Suppose the fly is at the wall. And suppose this will be the last trip or partial trip of the fly. Suppose the car is $h$ miles away.
The fly and and car have a combined speed of $140 \frac {km}{hr}$ so the fly reaches the car in $\frac h{140}$ hours. In that time the car has traveled $40\frac h{140} = \frac 27h$ and is now $h-\frac 27h = \frac 57h$ from the wall. So the fly heads back to the wall.
As the trip back is just as far this takes $\frac h{140}$ hours and the car has traveled another $\frac 27h$ and is now $\frac 37h$ from the wall. [1]
So the fly starts another trip, contradicting that this was his last. So the fly never makes a last trip an instead there are an infinite number of trips.

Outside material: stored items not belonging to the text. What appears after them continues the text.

namespace Literature.MathematicalPhysics.QuantumFieldTheory.Balaban1983to89.B1Eq324BenfattoTwoStage

open Literature.MathematicalPhysics.QuantumFieldTheory
open Literature.MathematicalPhysics.QuantumFieldTheory.Balaban1983to89.B3Sect3VectorSelfEnergy
open Literature.MathematicalPhysics.QuantumFieldTheory.Balaban1983to89.B3CxiPropagator
open Literature.MathematicalPhysics.QuantumFieldTheory.Balaban1983to89.B1Eq324BenfattoLemma
open Literature.MathematicalPhysics.QuantumFieldTheory.Balaban1983to89.B1Eq324BenfattoCondCentre
open Literature.MathematicalPhysics.QuantumFieldTheory.Balaban1983to89.B1Eq324BenfattoAppendixC2
open Literature.MathematicalPhysics.QuantumFieldTheory.Balaban1983to89.B1Eq324BenfattoAppendixCLemma2
open Literature.MathematicalPhysics.QuantumFieldTheory.Balaban1983to89.B1Eq324BenfattoMarkov

variable {d : ℕ} {α β : ℝ}

/-! ## §0  Kernel plumbing: the hopping sum is linear -/

/-- kernel: `H(Σ_i a_i f_i) = Σ_i a_i H f_i` for a finite family. [folklore] -/
private theorem hop_sum_mul {ι : Type*} (s : Finset ι) (f : ι → ZSite d → ℝ) (a : ι → ℝ) (x : ZSite d) :
    hop (fun z => ∑ i ∈ s, f i z * a i) x = ∑ i ∈ s, hop (f i) x * a i := by
  simp only [hop, Finset.sum_mul, add_mul, Finset.sum_add_distrib]
  congr 1 <;> exact Finset.sum_comm

/-- kernel: `H(f − g) = Hf − Hg`. [folklore] -/
private theorem hop_sub (f g : ZSite d → ℝ) (x : ZSite d) : hop (fun z => f z - g z) x = hop f x - hop g x := by
  simp only [hop]
  rw [← Finset.sum_sub_distrib]
  exact Finset.sum_congr rfl fun μ _ => by ring

/-! ## §1  The Dirichlet covariance is strictly positive definite off the conditioning set -/

section StrictPD
import Literature.AlgebraicTopology.Homotopy.WangDerivation
import Literature.Topology.FourManifolds.ComplexProjectiveSpaceCohomologyRing
import HarnessLib

/-!
# The Wang derivation on cup powers: `D(xʲ⁺¹) = (j+1) xʲ ⌣ D x` over `S³`

G. W. Whitehead, *Elements of Homotopy Theory* (1978), Ch. VII §7, Thm. 7.14 (3) (the Wang map
`θ` is a derivation) and its classical consequence (J.-P. Serre, *Homologie singulière des espaces
fibrés*, Ann. of Math. 54 (1951), Ch. III §6–7, proof of Prop. 9 for `S³⟨3⟩`; Hatcher,
*Spectral Sequences* (2004), Example 1.17 p. 25: "`d(xⁿ) = n xⁿ⁻¹ dx`"): for a fibration over `S³`
(`k = 1`, the derivation `D` of `WangSequence.lean` lowers degrees by `2`) and a class
`x ∈ H²(F; R)`, by induction from the Leibniz rule `Wang.D_cupProduct` (`WangDerivation.lean`):

* `Wang.D_cupPowL` — **`D (xʲ⁺¹) = (j + 1) • (xʲ ⌣ D x)`** in `H²ʲ(F; R)`, for the left cup powers
  `cupPowL x j` of `ComplexProjectiveSpaceCohomologyRing.lean`, any commutative ring `R`.

Index discipline: `Wang.D i` has domain `H^{i+(k+1)}`; the induction uses `D_cupProduct` with the
power FIRST and `x` second (result degree `(2j + 2) + 0`, definitionally `2j + 2`), after swapping
`x ⌣ xʲ⁺¹ = xʲ⁺¹ ⌣ x` by graded commutativity (even degrees). Everything is proved; no definitions.

## References

* G. W. Whitehead, *Elements of Homotopy Theory*, GTM 61 (1978), Ch. VII §7, Thm. 7.14 (3).
  [Whitehead1978]
* J.-P. Serre, *Homologie singulière des espaces fibrés*, Ann. of Math. 54 (1951), Ch. III §6–7.
  [Serre1951]
-/

noncomputable section

open Set Function Metric unitInterval CategoryTheory
open scoped Topology unitInterval
open Literature.AlgebraicTopology.SingularHomology Literature.Topology.FourManifolds

namespace Literature.AlgebraicTopology.Homotopy

namespace Wang

variable (R : Type) [CommRing R] {E : Type} [TopologicalSpace E] (P : Poles 1)
  {p : E → (Metric.sphere (0 : EuclideanSpace ℝ (Fin (1 + 2 + 1))) 1)}

/-- `xʲ ⌣ x = x ⌣ xʲ = xʲ⁺¹` (graded commutativity in even degrees). [folklore] -/
theorem cupPowL_cupProduct_self (x : singularCohomology R R (Fib P p) 2) (j : ℕ) :
    cupProduct (show 2 * j + 2 = 2 * (j + 1) by ring) (cupPowL x j) x = cupPowL x (j + 1) := by
  rw [cupPowL_succ, cupProduct_gradedComm_holds R (Fib P p) (show 2 * j + 2 = 2 * (j + 1) by ring)
    (show 2 + 2 * j = 2 * (j + 1) by ring) (cupPowL x j) x]
  have h : ((-1 : R) ^ (2 * j * 2)) = 1 := by
    rw [show 2 * j * 2 = 2 * (j * 2) by ring, pow_mul, neg_one_sq, one_pow]
  rw [h, one_smul]

/-- `(xʲ ⌣ u) ⌣ x = xʲ⁺¹ ⌣ u` for `u` of degree `0`. [folklore] -/
theorem cupProduct_cupPowL_zero_self (x : singularCohomology R R (Fib P p) 2)
    (u : singularCohomology R R (Fib P p) 0) (j : ℕ) :
    cupProduct (show 2 * j + 2 = 2 * (j + 1) by ring) (cupProduct (rfl : 2 * j + 0 = 2 * j) (cupPowL x j) u) x =
      cupProduct rfl (cupPowL x (j + 1)) u := by
  -- `(xʲ ⌣ u) ⌣ x = xʲ ⌣ (u ⌣ x) = xʲ ⌣ (x ⌣ u) = (xʲ ⌣ x) ⌣ u = xʲ⁺¹ ⌣ u`
  rw [cupProduct_assoc (rfl : 2 * j + 0 = 2 * j) (Nat.zero_add 2) (show 2 * j + 2 = 2 * (j + 1) by ring)
    (show 2 * j + 2 = 2 * (j + 1) by ring) (cupPowL x j) u x]
  rw [cupProduct_gradedComm_holds R (Fib P p) (Nat.zero_add 2) (Nat.add_zero 2) u x, zero_mul, pow_zero, one_smul]
  rw [← cupProduct_assoc (show 2 * j + 2 = 2 * (j + 1) by ring) (Nat.add_zero 2)
    (rfl : 2 * (j + 1) + 0 = 2 * (j + 1)) (show 2 * j + 2 = 2 * (j + 1) by ring) (cupPowL x j) x u]
  rw [cupPowL_cupProduct_self]

/-- **`D (xʲ⁺¹) = (j + 1) • (xʲ ⌣ D x)`** for a Hurewicz/Serre fibration over `S³` and `x ∈ H²(F; R)`
(Whitehead VII.7.14 (3) iterated; Serre 1951, III §7; Hatcher SSAT Ex. 1.17: "`d(xⁿ) = n xⁿ⁻¹ dx`").
Here `D (2j) : H^{2j+2}(F) → H^{2j}(F)` is `Wang.D` with `k = 1`. [cite: Whitehead1978, Ch. VII §7, Thm. 7.14 (3)]
[cite: Serre1951, Ch. III §7] -/
theorem D_cupPowL (hp : IsHurewiczFibration.{0, 0, 0} p) (hpS : IsSerreFibration p)
    (x : singularCohomology R R (Fib P p) 2) :
    ∀ j : ℕ, D R P hp hpS (2 * j) (cupPowL x (j + 1)) =
      ((j + 1 : ℕ) : R) • cupProduct (rfl : 2 * j + 0 = 2 * j) (cupPowL x j) (D R P hp hpS 0 x)
  | 0 => by
    rw [Nat.cast_one, one_smul, cupPowL_zero]
    change D R P hp hpS 0 (cupPowL x 1) = _
    rw [cupPowL_one, one_cupProduct]
  | j + 1 => by
    have ih := D_cupPowL hp hpS x j
    -- `xʲ⁺² = xʲ⁺¹ ⌣ x`
    have hswap : cupPowL x (j + 1 + 1) =
        cupProduct (show (2 * j + (1 + 1)) + (0 + (1 + 1)) = (2 * j + (1 + 1) + 0) + (1 + 1) by omega)
          (cupPowL x (j + 1)) x := by
      rw [← cupPowL_cupProduct_self R P x (j + 1)]
    change D R P hp hpS (2 * j + (1 + 1) + 0) (cupPowL x (j + 1 + 1)) = _
    rw [hswap, D_cupProduct R P hp hpS (i := 2 * j) (j := 0) (cupPowL x (j + 1)) x]
    -- the sign is `+1`
    have hsign : ((-1 : R) ^ ((2 * j + (1 + 1)) * (1 + 1))) = 1 := by
      rw [show (2 * j + (1 + 1)) * (1 + 1) = 2 * ((j + 1) * 2) by ring, pow_mul, neg_one_sq, one_pow]
    rw [hsign, one_smul]
    -- insert the induction hypothesis
    change cupProduct _ (D R P hp hpS (2 * j) (cupPowL x (j + 1))) x + cupProduct rfl (cupPowL x (j + 1)) (D R P hp hpS 0 x) = _
    rw [ih, map_smul, LinearMap.smul_apply]
    change ((j + 1 : ℕ) : R) • cupProduct (show 2 * j + 2 = 2 * (j + 1) by ring)
        (cupProduct (rfl : 2 * j + 0 = 2 * j) (cupPowL x j) (D R P hp hpS 0 x)) x +
      cupProduct rfl (cupPowL x (j + 1)) (D R P hp hpS 0 x) = _
    rw [cupProduct_cupPowL_zero_self, show ((j + 1 + 1 : ℕ) : R) = ((j + 1 : ℕ) : R) + 1 by push_cast; ring,
      add_smul, one_smul]

end Wang

end Literature.AlgebraicTopology.Homotopy

end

Figuring out how far the fly flies is a matter of noting the car is on a straight path and travels $20km$ at $40 kmh$ so this takes $30$ minutes. The fly no matter how many times (infinitely many) it zigs will travel at $100kmh$. So in $30$ minutes it flies $50 km$.
If one wishes to set this up as an infinite sum.....
Each trip the fly flies $\frac {10}7$ of the distance the car was away. And each trip the car is $\frac {3}{7}$ of the distance it was before. So the distance the fly travels is $\sum_{k=0}^{\infty} \frac {10}7*(\frac {3}{7})^k*20$ which if I did this correctly is
$\frac {10}7*20(\sum_{k=0}^{\infty} (\frac {3}{7})^k)= \frac {200}{7}\frac 1{1-\frac {3}{7}} = \frac {200}{7}\frac {7}{4}= 50$km.
[1](for the record, in this time, $\frac 1{70}h$ hours, the car has traveled $\frac 47h$ and the fly has travelled $\frac {10}7h$).